import Summits.QuantumFields.YangMills.Theorems.WeakCouplingRatesColdBoxPlaqVariance
import Summits.QuantumFields.YangMills.Theorems.WeakCouplingRatesColdBoxColours
import Summits.QuantumFields.YangMills.Theorems.WeakCouplingRatesColdBoxGoodEvent

/-!
# Crux `BulkDominatesColdBoxW` (stmt-QuantumFields-19609), interface `KernelMeanExpansion` of stub L1b: the GAUSSIAN SIDE of the
# one-scale expansion of a kernel MEAN — the mean-shifted three-colour Dirichlet Gaussian evaluates the quadratic plaquette observable
# to `(3/2)·V_D(q) + ½Σ_c F̄_c(q)²`, exactly, and up to `O(√η)` after restriction to any likely event

Census v3 of the line `dlr-chessboard` (item evidence #12), brick table §4 / PLAN-S3c-ii (R5–R6): after the forest gauge, the chart and the
rescaling `t = √(2β)·v`, the box kernel with a small datum is a bounded tilt of the law `P = boxDirichlet H ^{⊗3}` (three colour
components) SHIFTED by the means `μ_c = mean(ϑ_c)` of the one-colour data `ϑ_c`, restricted to a small-field event `G̃`; the leading
observable is `f₂(t) = ½ Σ_c s_c(q)²` with `s_c = sCirc (glue ϑ_c (μ_c + t_c))`.  This file supplies the Gaussian evaluation the
assembler consumes:

* `sCirc_glue_add_ofLp` — the circulation is affine: `sCirc (glue ϑ (u + t)) q = sCirc (glue ϑ u) q + dirCirc H q t`, so
  `s_c(q) = F̄_c(q) + X_c` with `F̄_c(q) = sCirc (glue ϑ_c μ_c) q` (the background circulation) and `X_c = dirCirc H q t_c`;
* one colour: `integral_const_add_dirCirc_sq` (`E_D[(F + X)²] = F² + V_D(q)`, `V_D(q) = boxDirProjKernel H q q`),
  `integral_dirCirc_pow_four` (`E_D[X⁴] = 3V_D(q)²`, Wick), `integral_const_add_dirCirc_pow_four_le` (`E_D[(F+X)⁴] ≤ 8(F⁴ + 3V_D(q)²)`);
* three colours (`Measure.pi`): **`integral_quadObs_pi_eq`** — `E_P[½Σ_c (F_c + X_c)²] = (3/2)·V_D(q) + ½Σ_c F_c²` EXACTLY — and
  `integral_quadObs_sq_pi_le` (`E_P[f₂²] ≤ 6Σ_c(F_c⁴ + 3V_D(q)²)`);
* `abs_integral_sub_integral_cond_le_of_sq` — **conditioning an `L²` observable on a likely event** (general probability space):
  `|E[X] − E[X | G]| ≤ 2(1 + E[X²])·√η` whenever `P(Gᶜ) ≤ η ≤ 1/2` (the `L∞` version is `abs_integral_sub_integral_cond_le`);
* **`abs_integral_cond_quadObs_sub_le`** — hence for ANY measurable `G̃` with `P(G̃ᶜ) ≤ η ≤ 1/2`:
  `|E_P[f₂ | G̃] − (3/2)·V_D(q) − ½Σ_c F_c²| ≤ 2(1 + 6Σ_c(F_c⁴ + 3V_D(q)²))·√η`;
* `abs_integral_cond_quadObs_datum_sub_le` — the same written with the data `ϑ : Fin 3 → (edges → ℝ)` and their means, i.e. with
  `F_c = sCirc (glue ϑ_c (mean ϑ_c)) q` and the observable `½Σ_c (sCirc (glue ϑ_c (mean ϑ_c + t_c)) q)²` — the form of `KernelMeanExpansion`
  (there `ϑ_c ↦ √(2β)ϑ_c`, so `½F̄² = β·F̄_unscaled²` by `mean_smul`).

Fleet seat `ym-spine-20043-p1` (g3, re-targeted to R2ξ by director-ym LINE №76/№78; line lead `ym-wcr-19609-p1`).  No sorry, standard axioms, no
new definition, no named-fact hypothesis.  NOT a claim about the mass gap: statements about a finite-dimensional Gaussian.
-/

set_option autoImplicit false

····················

_Exercise description_: The data must be given again in full. Keep every line identical.

_Answer for the task_:
import Summits.QuantumFields.YangMills.Theorems.WeakCouplingRatesColdBoxPlaqVariance
import Summits.QuantumFields.YangMills.Theorems.WeakCouplingRatesColdBoxColours
import Summits.QuantumFields.YangMills.Theorems.WeakCouplingRatesColdBoxGoodEvent

/-!
# Crux `BulkDominatesColdBoxW` (stmt-QuantumFields-19609), interface `KernelMeanExpansion` of stub L1b: the GAUSSIAN SIDE of the
# one-scale expansion of a kernel MEAN — the mean-shifted three-colour Dirichlet Gaussian evaluates the quadratic plaquette observable
# to `(3/2)·V_D(q) + ½Σ_c F̄_c(q)²`, exactly, and up to `O(√η)` after restriction to any likely event

Census v3 of the line `dlr-chessboard` (item evidence #12), brick table §4 / PLAN-S3c-ii (R5–R6): after the forest gauge, the chart and the
rescaling `t = √(2β)·v`, the box kernel with a small datum is a bounded tilt of the law `P = boxDirichlet H ^{⊗3}` (three colour
components) SHIFTED by the means `μ_c = mean(ϑ_c)` of the one-colour data `ϑ_c`, restricted to a small-field event `G̃`; the leading
observable is `f₂(t) = ½ Σ_c s_c(q)²` with `s_c = sCirc (glue ϑ_c (μ_c + t_c))`.  This file supplies the Gaussian evaluation the
assembler consumes:

* `sCirc_glue_add_ofLp` — the circulation is affine: `sCirc (glue ϑ (u + t)) q = sCirc (glue ϑ u) q + dirCirc H q t`, so
  `s_c(q) = F̄_c(q) + X_c` with `F̄_c(q) = sCirc (glue ϑ_c μ_c) q` (the background circulation) and `X_c = dirCirc H q t_c`;
* one colour: `integral_const_add_dirCirc_sq` (`E_D[(F + X)²] = F² + V_D(q)`, `V_D(q) = boxDirProjKernel H q q`),
  `integral_dirCirc_pow_four` (`E_D[X⁴] = 3V_D(q)²`, Wick), `integral_const_add_dirCirc_pow_four_le` (`E_D[(F+X)⁴] ≤ 8(F⁴ + 3V_D(q)²)`);
* three colours (`Measure.pi`): **`integral_quadObs_pi_eq`** — `E_P[½Σ_c (F_c + X_c)²] = (3/2)·V_D(q) + ½Σ_c F_c²` EXACTLY — and
  `integral_quadObs_sq_pi_le` (`E_P[f₂²] ≤ 6Σ_c(F_c⁴ + 3V_D(q)²)`);
* `abs_integral_sub_integral_cond_le_of_sq` — **conditioning an `L²` observable on a likely event** (general probability space):
  `|E[X] − E[X | G]| ≤ 2(1 + E[X²])·√η` whenever `P(Gᶜ) ≤ η ≤ 1/2` (the `L∞` version is `abs_integral_sub_integral_cond_le`);
* **`abs_integral_cond_quadObs_sub_le`** — hence for ANY measurable `G̃` with `P(G̃ᶜ) ≤ η ≤ 1/2`:
  `|E_P[f₂ | G̃] − (3/2)·V_D(q) − ½Σ_c F_c²| ≤ 2(1 + 6Σ_c(F_c⁴ + 3V_D(q)²))·√η`;
* `abs_integral_cond_quadObs_datum_sub_le` — the same written with the data `ϑ : Fin 3 → (edges → ℝ)` and their means, i.e. with
  `F_c = sCirc (glue ϑ_c (mean ϑ_c)) q` and the observable `½Σ_c (sCirc (glue ϑ_c (mean ϑ_c + t_c)) q)²` — the form of `KernelMeanExpansion`
  (there `ϑ_c ↦ √(2β)ϑ_c`, so `½F̄² = β·F̄_unscaled²` by `mean_smul`).

Fleet seat `ym-spine-20043-p1` (g3, re-targeted to R2ξ by director-ym LINE №76/№78; line lead `ym-wcr-19609-p1`).  No sorry, standard axioms, no
new definition, no named-fact hypothesis.  NOT a claim about the mass gap: statements about a finite-dimensional Gaussian.
-/

set_option autoImplicit false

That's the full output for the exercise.